The determination of MNPs in blood treated with proteinase K with/without magnetic field collection
MNPs at different concentrations in 300 μl of saline were mixed with 30 or 300 μl of mouse whole blood and replenished with saline to the final volume of 600 μl. Aliquots were treated with/without 3 μl of proteinase K, 20 mg/ml, to the final concentration of 100 μg/ml under 55°C to 65°C for 0.5h and centrifuged at 14,000 rpm for 5 min. The 200 μl of the supernatant was mixed with 400 μl of saline to check whether Fe3O4 remained after centrifugation. The precipitate was washed with 0.6 ml saline, centrifuged two times and suspended in 600 μl of saline. Each sample was added with 80 μl 6N hydrochloric acid and boiled for 10 min. After cooling in a water bath at room temperature, the solutions were colorized with 80 μl 5M KSCN, and their A480 were measured.
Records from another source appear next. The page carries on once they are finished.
import Summits.CriticalPhenomena.SAWScalingLimit.Theses.SAWRenewalTightness
import Summits.CriticalPhenomena.SAWScalingLimit.Theorems.SAWRenewalTightnessTightOfShellCrossing
import Summits.CriticalPhenomena.SAWScalingLimit.Theorems.SAWRenewalTightnessShellCrossingBoundSplit
import HarnessLib

/-!
# `EventualTightOfSubs`: the glue of the split `EventualTight ⇐ {ConfinementPositivity, BulkShellTight}`

Route `SAWRenewalTightness`, glue item `stmt-CriticalPhenomena-17589`
(`Summit.CriticalPhenomena.SAWScalingLimit.Theses.SAWRenewalTightness.EventualTightOfSubs`,
literally `ConfinementPositivity → BulkShellTight → EventualTight`), the registered stub
`EventualTight_of_subs` of the crux `EventualTight` (`stmt-CriticalPhenomena-1372`), and the
route-repair glue `ShellCrossingBoundOfSubs` (`stmt-CriticalPhenomena-17749`,
`ConfinementPositivity → BulkShellTight → ShellCrossingBound`).

Everything here is a composition of two LANDED theorems of this directory:

* `Theorems.ShellCrossingBound_of_subs` (`…ShellCrossingBoundSplit.lean`, p138355):
  restriction positivity for nested Dobrushin domains with common marked-point sockets
  (`ConfinementPositivity`) plus per-shell tightness of the traversal count on interior shells
  (`BulkShellTight`) give the Aizenman–Burchard shell-crossing bound `ShellCrossingBound`;
* `Theorems.TightOfShellCrossing_proof` (`…TightOfShellCrossing.lean`, item stmt-4732):
  `ShellCrossingBound → EventualTight` by the proved Aizenman–Burchard tightness criterion
  `Literature.Probability.RandomPlanarGeometry.isTightMeasureSet_of_traversalBounds`.

The hypotheses of `ShellCrossingBound_of_subs` are the bodies of the route defs
`ConfinementPositivity` and `BulkShellTight` verbatim, so the compositions type-check by
unfolding.  Nothing else is in this file.
-/

namespace Summit.CriticalPhenomena.SAWScalingLimit.Theorems

open Literature.Probability.RandomPlanarGeometry Literature.Probability.LatticeModels
open Summit.CriticalPhenomena.SAWScalingLimit.Theses.SAWRenewalTightness

/-- **Route-repair glue `ShellCrossingBoundOfSubs` (stmt-CriticalPhenomena-17749) of route
`SAWRenewalTightness`:** `ConfinementPositivity → BulkShellTight → ShellCrossingBound` — verbatim the
landed theorem `ShellCrossingBound_of_subs` (p138355) after unfolding the two children of the split of
`EventualTight`, whose bodies are its two hypotheses.
[cite: AizenmanBurchardDuke1999, §1.b and Lemma 3.1] -/
theorem ShellCrossingBoundOfSubs_proof :
    Summit.CriticalPhenomena.SAWScalingLimit.Theses.SAWRenewalTightness.ShellCrossingBoundOfSubs := by
  unfold ShellCrossingBoundOfSubs ConfinementPositivity BulkShellTight
  exact ShellCrossingBound_of_subs

/-- **The registered stub `EventualTight_of_subs` of the crux `EventualTight`
(stmt-CriticalPhenomena-1372), verbatim:** restriction positivity for nested Dobrushin domains with
common marked-point sockets, plus per-shell tightness of the traversal count on interior shells
(`B̄(y, 2R) ⊆ Ω`; no fixed threshold, no rate), imply eventual tightness of the pushed-forward critical
`ℤ²` SAW laws in every Dobrushin domain with an endpoint approximation.  Proof:
`TightOfShellCrossing_proof ∘ ShellCrossingBound_of_subs`.
[cite: AizenmanBurchardDuke1999, Thms 1.1-1.2 and Lemma 3.1] -/
theorem EventualTight_of_subs :
    (∀ (D D' : DobrushinDomain) (a b : ℝ → Site 2) (d : ℝ), 0 < d →
      D'.carrier ⊆ D.carrier → D'.pt 0 = D.pt 0 → D'.pt 1 = D.pt 1 →
      D.carrier ∩ (Metric.ball (D.pt 0) d ∪ Metric.ball (D.pt 1) d) ⊆ D'.carrier →
      SAW.IsEndpointApprox D' a b →
        ∃ c δ₀ : ℝ, 0 < c ∧ 0 < δ₀ ∧ ∀ δ ∈ Set.Ioc (0 : ℝ) δ₀,
          ENNReal.ofReal c ≤ SAW.law D.carrier δ (a δ) (b δ)
            {γ | ∃ γ' : SAW.DomainSAW D'.carrier δ (a δ) (b δ),
              γ'.walk.support = γ.walk.support}) →
    (∀ (D : DobrushinDomain) (a b : ℝ → Site 2), SAW.IsEndpointApprox D a b →
      ∀ (y : ℂ) (η R : ℝ), 0 < η → η < R → Metric.closedBall y (2 * R) ⊆ D.carrier →
        ∀ ε : ℝ, 0 < ε → ∃ (j : ℕ) (δ₁ : ℝ), 0 < δ₁ ∧ ∀ δ ∈ Set.Ioc (0 : ℝ) δ₁,
          SAW.law D.carrier δ (a δ) (b δ)
            {γ | (⟨γ.walk.toCurve (meshPoint δ)⟩ : Curve ℂ).HasTraversals j y η R} ≤
            ENNReal.ofReal ε) →
    Summit.CriticalPhenomena.SAWScalingLimit.Theses.SAWRenewalTightness.EventualTight :=
  fun hE hB => TightOfShellCrossing_proof (ShellCrossingBound_of_subs hE hB)

/-- **Glue item `EventualTightOfSubs` (stmt-CriticalPhenomena-17589) of route `SAWRenewalTightness`:**
`ConfinementPositivity → BulkShellTight → EventualTight` — the two children of the split of the crux
`EventualTight` imply it: `TightOfShellCrossing_proof` (item stmt-4732, `ShellCrossingBound →
EventualTight`) composed with `ShellCrossingBoundOfSubs_proof` (= `ShellCrossingBound_of_subs`,
p138355); equivalently `EventualTight_of_subs` after unfolding the route definitions.
[cite: AizenmanBurchardDuke1999, Thms 1.1-1.2 and Lemma 3.1] -/
theorem EventualTightOfSubs_proof :
    Summit.CriticalPhenomena.SAWScalingLimit.Theses.SAWRenewalTightness.EventualTightOfSubs := by
  unfold EventualTightOfSubs
  exact fun hC hB => TightOfShellCrossing_proof (ShellCrossingBoundOfSubs_proof hC hB)

end Summit.CriticalPhenomena.SAWScalingLimit.Theorems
Using magnetic field to separate MNPs from the endogenous iron followed by carbonation to ruin ferric ions binding groups
Being a standard, 300 μl of MNPs at 40 μg/ml in saline was diluted with 200 μl of saline, acidified with 500 μl 2N hydrochloric acid, and colorized with 120 μl 5M KSCN. The same aliquots of MNPs, 300 μl in saline, were respectively mixed with 200 μl of saline and 200 μl of saline containing 50% mouse blood. The crucibles containing these solutions were put on a magnetic field, and the MNPs were collected and washed two times with saline. The precipitates could be directly acidified with 1 ml 1N hydrochloric acid or carbonized in a muffle furnace at 420°C for 2 h, cooled to room temperature, and then be acidified. After acidification at 100°C for 10 min and cooling to room temperature, all the samples above were replenished and colorized with 120 μl 5M KSCN. Using the same procedure, MNPs mixed in the mouse tissue homogenate was collected and determined. The collected ratio was calculated and compared with the result of the MNPs in saline.
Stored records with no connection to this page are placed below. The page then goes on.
import Summits.QuantumFields.YangMills.Theorems.BalabanUVNodesK1AxV11LettersDefs
import Summits.QuantumFields.YangMills.Theorems.BalabanUVNodesK1AxV11Roads
import Summits.QuantumFields.YangMills.Theses.BalabanUVNodes

/-!
# K1ᴬ (stmt-QuantumFields-27239) — THE v11.2 MIRROR, BY-NAME HALF: K1ᴬ BY ITS ROUTE NAME from the three v11.2 texts of either line
# (`Stub1TextVW`, `Stub2TextVW`, `Stub3LTextVW` ∕ `Stub1Text`, `Stub2Text`, `Stub3LText`), and from the ∀θ per-radius NAMED letters in place of the third text

Cell `pub-ymgap` (YM-PLAN Track A, D-0062), seat `pub-ymgap-dag-n24-c` (g25).  `--kind proof --supports stmt-QuantumFields-27239 --as helper`; COUNT-NEUTRAL; theorems only; standard axioms.
Sequel of `…K1AxV11LettersDefs` (this seat; the route-independent half of the v11.2 mirror) over g23∕g24's ✓`…K1AxV11Roads.k1R9_of_stubs(VW)` (the kit's compositions, route-free)
and the route file imported DIRECTLY (the g24 rule; `lint.theses-cone`).  The first two texts are spelled unfolded (`∀ F, Inhabited13 F → NodesAtSomeRecord13PWSVW F`, …) because their
names `Stub1∕2TextVW` live in the Theses-cone file ✓`…K1AxV11StubTexts`; they agree by `δ`.

WHAT IS PROVED: ★ `stabilityBRunRowsAtRecordR13SepCoPHVAx_of_textsLVW` ∕ `…_of_textsL` — the registered kit's v11.2 concluders `k1R9_of_stubsVW stub_nodes13PWSVW stub_runRows13PWSVW
(stubCont13VW_of_letters13VW stub_letters13VW)` (resp. LINE 1) read at the route decl, TYPE literally `Summit.QuantumFields.YangMills.Theses.BalabanUVNodes.StabilityBRunRowsAtRecordR13SepCoPHVAx`;
★★ `stabilityBRunRowsAtRecordR13SepCoPHVAx_of_texts12VW_of_letters₁₃AxAtRadius` — the same with the third text REPLACED by the ∀θ per-radius NAMED β-kernel letters (door
`K1AxStubCont13DoorOfKernelLetters.stubLetters13VW_of_letters₁₃AxAtRadius` of `…K1AxV11LettersDefs` §3).  CONDITIONAL on the displayed texts∕letters; closes nothing.

HONEST FRAMING (binding).  By-name bookkeeping; no registered stub closed (v11.2 0∕6); K1ᴬ OPEN; the letters are hypotheses inhabited nowhere; COUNT 8∕27 (A 8∕28) · K 1∕4 UNMOVED; R4 =
the conditional finite-𝕋⁴ rung `BalabanLadder.UV` at fixed ε only — NOT continuum ∕ ℝ⁴ ∕ OS; the Yang–Mills mass gap (Clay) is NOT proved by any of this.
-/

noncomputable section

namespace Summit.QuantumFields.YangMills.Theorems.K1AxV11StubTexts

open Literature.MathematicalPhysics.QuantumFieldTheory.Balaban1983to89
open Literature.MathematicalPhysics.QuantumFieldTheory.Balaban1983to89.T4Continuum (T4Family)
open Summit.QuantumFields.YangMills.Theorems.K1AxV11Defs
open Summit.QuantumFields.YangMills.Theorems.K0RecordFormatNames (PolLimitLocUnifOnBox₁₃Ax PlimDecayOnBox₁₃Ax PvolHistContOnBox₁₃Ax)
open Summit.QuantumFields.YangMills.Theorems.K1AxStubCont13DoorOfKernelLetters (stubLetters13VW_of_letters₁₃AxAtRadius stubLetters13_of_letters₁₃AxAtRadius)

/-- ★ **K1ᴬ BY ITS ROUTE NAME FROM LINE 2′'s THREE v11.2 TEXTS** (stub 1ⱽᵂ, stub 2ⱽᵂ texts unfolded; `Stub3LTextVW`): the kit's `k1R9_of_stubsVW` (✓`…K1AxV11Roads`) after the v11.2 bridge.
CONDITIONAL on the three texts; closes nothing. [cite: Balaban1989LargeFieldII, Thm 1 p.355 + (0.1) pp.355–356; Balaban1987RG1, Thm 3 p.264 (bookkeeping)] -/
theorem stabilityBRunRowsAtRecordR13SepCoPHVAx_of_textsLVW
    (h₁ : ∀ F : T4Family, Inhabited13 F → NodesAtSomeRecord13PWSVW F)
    (h₂ : ∀ F : T4Family, NodesAtSomeRecord13PWSVW F → RunRowsAtSomeRecord13PWSVW F)
    (h₃ : Stub3LTextVW) :
    Summit.QuantumFields.YangMills.Theses.BalabanUVNodes.StabilityBRunRowsAtRecordR13SepCoPHVAx :=
  k1R9_of_stubsVW h₁ h₂ (stubCont13VW_text_of_stub3LTextVW h₃)

/-- ★ **K1ᴬ BY ITS ROUTE NAME FROM LINE 1's THREE v11.2 TEXTS** (`k1R9_of_stubs` after the LINE-1 bridge).  CONDITIONAL; closes nothing.
[cite: Balaban1989LargeFieldII, Thm 1 p.355 + (0.1) pp.355–356; Balaban1987RG1, Thm 3 p.264 (bookkeeping)] -/
theorem stabilityBRunRowsAtRecordR13SepCoPHVAx_of_textsL
    (h₁ : ∀ F : T4Family, Inhabited13 F → NodesAtSomeRecord13PWS F)
    (h₂ : ∀ F : T4Family, NodesAtSomeRecord13PWS F → RunRowsAtSomeRecord13PWS F)
    (h₃ : Stub3LText) :
    Summit.QuantumFields.YangMills.Theses.BalabanUVNodes.StabilityBRunRowsAtRecordR13SepCoPHVAx :=
  k1R9_of_stubs h₁ h₂ (stubCont13_text_of_stub3LText h₃)

/-- ★★ **K1ᴬ BY ITS ROUTE NAME FROM STUBS 1ⱽᵂ, 2ⱽᵂ (texts) AND THE ∀θ PER-RADIUS NAMED β-KERNEL LETTERS** in place of `stub_letters13VW` (door `stubLetters13VW_of_letters₁₃AxAtRadius`).
CONDITIONAL on the two texts and the letters at every rung-0 tuple; closes nothing. [cite: Balaban1989LargeFieldII, Thm 1 p.355 + (0.1) pp.355–356; Balaban1987RG1, Thm 1 p.259,
Thm 3 p.264, (1.20)–(1.22) p.264, (5.10) p.293 (bookkeeping)] -/
theorem stabilityBRunRowsAtRecordR13SepCoPHVAx_of_texts12VW_of_letters₁₃AxAtRadius
    (h₁ : ∀ F : T4Family, Inhabited13 F → NodesAtSomeRecord13PWSVW F)
    (h₂ : ∀ F : T4Family, NodesAtSomeRecord13PWSVW F → RunRowsAtSomeRecord13PWSVW F)
    (H : ∀ (F : T4Family) (θ : Node00.Stage13HParams F 2), θ.Provisos₁₃SepCoPHAx F 2 → (θ.ZhUnity F 2 ∧ θ.SlotsNondegenerate₁₃Ax F 2) → θ.Admissible F 2 →
      ∃ γc : ℝ, 0 < γc ∧ γc ≤ θ.γ ∧ PolLimitLocUnifOnBox₁₃Ax F 2 θ.toStage13Params γc ∧ (∃ C δ₁ : ℝ, PlimDecayOnBox₁₃Ax F 2 θ.toStage13Params γc C δ₁) ∧
        PvolHistContOnBox₁₃Ax F 2 θ.toStage13Params γc) :
    Summit.QuantumFields.YangMills.Theses.BalabanUVNodes.StabilityBRunRowsAtRecordR13SepCoPHVAx :=
  stabilityBRunRowsAtRecordR13SepCoPHVAx_of_textsLVW h₁ h₂ (stubLetters13VW_of_letters₁₃AxAtRadius H)

end Summit.QuantumFields.YangMills.Theorems.K1AxV11StubTexts

end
Determination of MNPs in the blood of mice treated with MNPs by intravenous injection
CD-1 mice were i.v.-administrated with MNPs at a dose of 7.5 mg/kg. At different time points after MNP treatment, the whole blood was collected in heparin-coated tube. In a crucible, 0.1 ml of whole blood was mixed with 0.9 ml of saline, and MNPs were collected and washed two times with saline accompanied with magnetic field separation. The collected precipitates were carbonized as before. The residues were suspended in 0.5 ml 1N hydrochloric acid and colorized with 60 μl 5M KSCN. The concentration of ferric ions was calculated, referencing with ferric chloride standard with attention on the volume used.